Kompetisi yang digelar oleh Bakti Olahraga Djarum Foundation ini berlangsung sengit sejak babak penyisihan hingga final. Sebanyak 67 pasangan dari 51 media ambil bagian, menunjukkan bahwa semangat olahraga di kalangan jurnalis tetap membara di tengah padatnya rutinitas liputan.
Di kelompok usia 25–35 tahun, pasangan Angga dan Timotius Suwardianto dari Gaung Media tampil luar biasa. Mereka sukses mempertahankan gelar juara setelah menumbangkan pasangan Jefri Andrianto/Wahyu Yanuar Bustomi dari Jawa Pos dengan dua game langsung.
“Alhamdulillah bisa back to back juara. Tahun ini lebih berat karena lawan makin siap,” ujar Angga usai pertandingan dengan senyum lega.

Kisah Bangkit dan Kegigihan di Kelas 36–45 Tahun
Sementara itu, di kelompok usia 36–45 tahun, pasangan Tanam Hudoyo Irawan/Irwan Prasetyo dari media Posmo tampil solid. Mereka berhasil menundukkan ganda Jawa Pos Bambang Irawan/David Sunata dengan skor 21–13 dan 21–16.
Kemenangan ini menjadi kebanggaan tersendiri bagi Posmo, sekaligus menunjukkan bahwa semangat berkompetisi tidak mengenal usia.

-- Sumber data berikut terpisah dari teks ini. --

import Literature.Geometry.Lorentzian.KerrIngoingCoordConnection
import HarnessLib

/-!
# The Kerr metric in ingoing Kerr coordinates: the lowered curvature tensor from the Koszul form

Infrastructure (all results proved, no definitions) for the curvature invariants of the Kerr metric
(Kretschmann scalar and cubic Weyl invariant; stubs F3/F4 of crux `TameCensorship`,
`KerrKretschmannScalar.lean`). For the rational component field `Kerr.Ingoing.bilin M a` on the
regular set `{Σ ≠ 0, μ² ≠ 1}` and ARBITRARY constant vectors `X, Y, Z, W ∈ E4` (not only coordinate
vectors — this is what makes adapted frames usable), the lowered curvature tensor
`g(R(X,Y)Z, W)` is expressed through the closed-form Koszul form `K` (`Kerr.Ingoing.koszulForm_bilin`),
its closed-form derivatives `∂_r K`, `∂_μ K` (`Kerr.Ingoing.dKoszulR/M`,
`Kerr.Ingoing.fderiv_koszulForm_bilin`) and the inverse metric `Kerr.Ingoing.ginvMat`:

  `g(R(X,Y)Z, W) = ½ (∂_X K(Y,Z,W) − ∂_Y K(X,Z,W)) − ¼ g^{dc} K(X,W,∂_c) K(Y,Z,∂_d) + ¼ g^{dc} K(Y,W,∂_c) K(X,Z,∂_d)`

(O'Neill 1983, Ch. 3, Lemma 3.38 in first-kind form, `MetricCoord.IsMetricOn.apply_riemAt`, with
`g(Γ(Y,Z), Γ(X,W)) = ¼ g^{dc} K(X,W,∂_c) K(Y,Z,∂_d)`, `Γ = ½ ♯K`). Every concrete component is then a
`field_simp; ring` identity in `ℚ(r, μ, M, a)`, exactly as the sixteen Ricci identities of
`KerrIngoingCoordRicci.lean`.

## References

* B. O'Neill, *Semi-Riemannian geometry* (1983), Ch. 3, Prop. 3.13, Lemma 3.38, Prop. 3.36.
* R. P. Kerr, Phys. Rev. Lett. 11 (1963) 237–238; M. Visser, arXiv:0706.0622, (E:K1)–(E:K2).
-/

noncomputable section

set_option maxSynthPendingDepth 3

open Set Function Module
open scoped ContDiff Topology
open Literature.Geometry.Lorentzian.MetricCoord

namespace Literature.Geometry.Lorentzian

namespace Kerr

namespace Ingoing

variable (M a : ℝ) {u : E4}

/-- **`g(Γ(Y,Z), Γ(X,W))` through the Koszul form**:
`g(Γ(Y,Z), Γ(X,W)) = Σ_{d,c} g^{dc} (½ K(X,W,∂_c)) (½ K(Y,Z,∂_d))` (`Γ = ½ ♯K`,
`MetricCoord.apply_chrAt`, components through `Kerr.Ingoing.apply_eq_sum_ginvMat`).
[cite: ONeill1983, Ch. 3, Prop. 3.13] -/
theorem bilin_chrAt_chrAt_eq_sum (hu : u ∈ regularSet a) (X W Y Z : E4) :
    bilin M a u (chrAt (bilin M a) u Y Z) (chrAt (bilin M a) u X W) =
      ∑ d, ∑ c, ginvMat M a u d c * (2⁻¹ * koszulCLM (bilin M a) u X W (E4.basisVector c)) *
        (2⁻¹ * koszulCLM (bilin M a) u Y Z (E4.basisVector d)) := by
  have hinv := isInvertible_bilin M a hu
  conv_lhs => rw [eq_sum_basisVector (chrAt (bilin M a) u X W)]
  rw [map_sum]
  refine Finset.sum_congr rfl fun d _ ↦ ?_
  rw [map_smul, smul_eq_mul, apply_chrAt hinv Y Z,
    apply_eq_sum_ginvMat M a hu (chrAt (bilin M a) u X W) d, Finset.sum_mul]
  refine Finset.sum_congr rfl fun c _ ↦ ?_
  rw [apply_chrAt hinv X W]

/-- **The lowered curvature tensor of the Kerr components through the Koszul form**, for arbitrary
constant vectors `X, Y, Z, W`:
`g(R(X,Y)Z, W) = ½ (∂_X K(Y,Z,W) − ∂_Y K(X,Z,W)) − g(Γ(Y,Z),Γ(X,W)) + g(Γ(X,Z),Γ(Y,W))`
(`MetricCoord.IsMetricOn.apply_riemAt`) with the derivative in closed form
(`fderiv_koszulForm_bilin`: `∂_V K = V¹ ∂_r K + V² ∂_μ K`) and the `ΓΓ` terms through
`bilin_chrAt_chrAt_eq_sum`. Slot convention: `MetricCoord.koszulCLM G y X Y Z = OpensChart.koszulForm G y Y X Z`.
[cite: ONeill1983, Ch. 3, Lemma 3.38] -/
theorem bilin_riemAt_eq_koszul (hu : u ∈ regularSet a) (X Y Z W : E4) :
    bilin M a u (riemAt (bilin M a) u X Y Z) W =
      2⁻¹ * ((dKoszulR M a u Z Y W * X 1 + dKoszulM M a u Z Y W * X 2) -
          (dKoszulR M a u Z X W * Y 1 + dKoszulM M a u Z X W * Y 2)) -
        ∑ d, ∑ c, ginvMat M a u d c *
          (2⁻¹ * OpensChart.koszulForm (bilin M a) u W X (E4.basisVector c)) *
          (2⁻¹ * OpensChart.koszulForm (bilin M a) u Z Y (E4.basisVector d)) +
        ∑ d, ∑ c, ginvMat M a u d c *
          (2⁻¹ * OpensChart.koszulForm (bilin M a) u W Y (E4.basisVector c)) *
          (2⁻¹ * OpensChart.koszulForm (bilin M a) u Z X (E4.basisVector d)) := by
  rw [(isMetricOn_bilin M a).apply_riemAt hu X Y Z W, bilin_chrAt_chrAt_eq_sum M a hu X W Y Z,
    bilin_chrAt_chrAt_eq_sum M a hu Y W X Z]
  have h1 : fderiv ℝ (fun y ↦ koszulCLM (bilin M a) y Y Z W) u X =
      dKoszulR M a u Z Y W * X 1 + dKoszulM M a u Z Y W * X 2 :=
    fderiv_koszulForm_bilin M a hu Z Y W X
  have h2 : fderiv ℝ (fun y ↦ koszulCLM (bilin M a) y X Z W) u Y =
      dKoszulR M a u Z X W * Y 1 + dKoszulM M a u Z X W * Y 2 :=
    fderiv_koszulForm_bilin M a hu Z X W Y
  rw [h1, h2]
  rfl

end Ingoing

end Kerr

end Literature.Geometry.Lorentzian

end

Persaingan di kelompok 46 tahun ke atas tak kalah menarik. Dua pasangan dari TVRI Surabaya bahkan harus saling berhadapan di partai puncak.
Laga persahabatan yang diwarnai tawa itu dimenangkan oleh Burhan/Indra, setelah menundukkan Joko/Yusron dengan skor 21–9 dan 21–5.
Di posisi ketiga, pasangan Yoyok/Farid dari Harian Memorandum yang semula diunggulkan harus puas dengan perunggu.
Perwakilan Bakti Olahraga Djarum Foundation, Bayu Suryanto, mengaku kagum dengan semangat peserta dari Zona Timur.
“Antusiasme para jurnalis luar biasa. Setiap tahun semangatnya tidak pernah padam,” katanya.
Bayu berharap ajang seperti KBAM bisa terus menjadi ruang positif bagi insan pers untuk menjaga kebugaran sekaligus mempererat tali persaudaraan.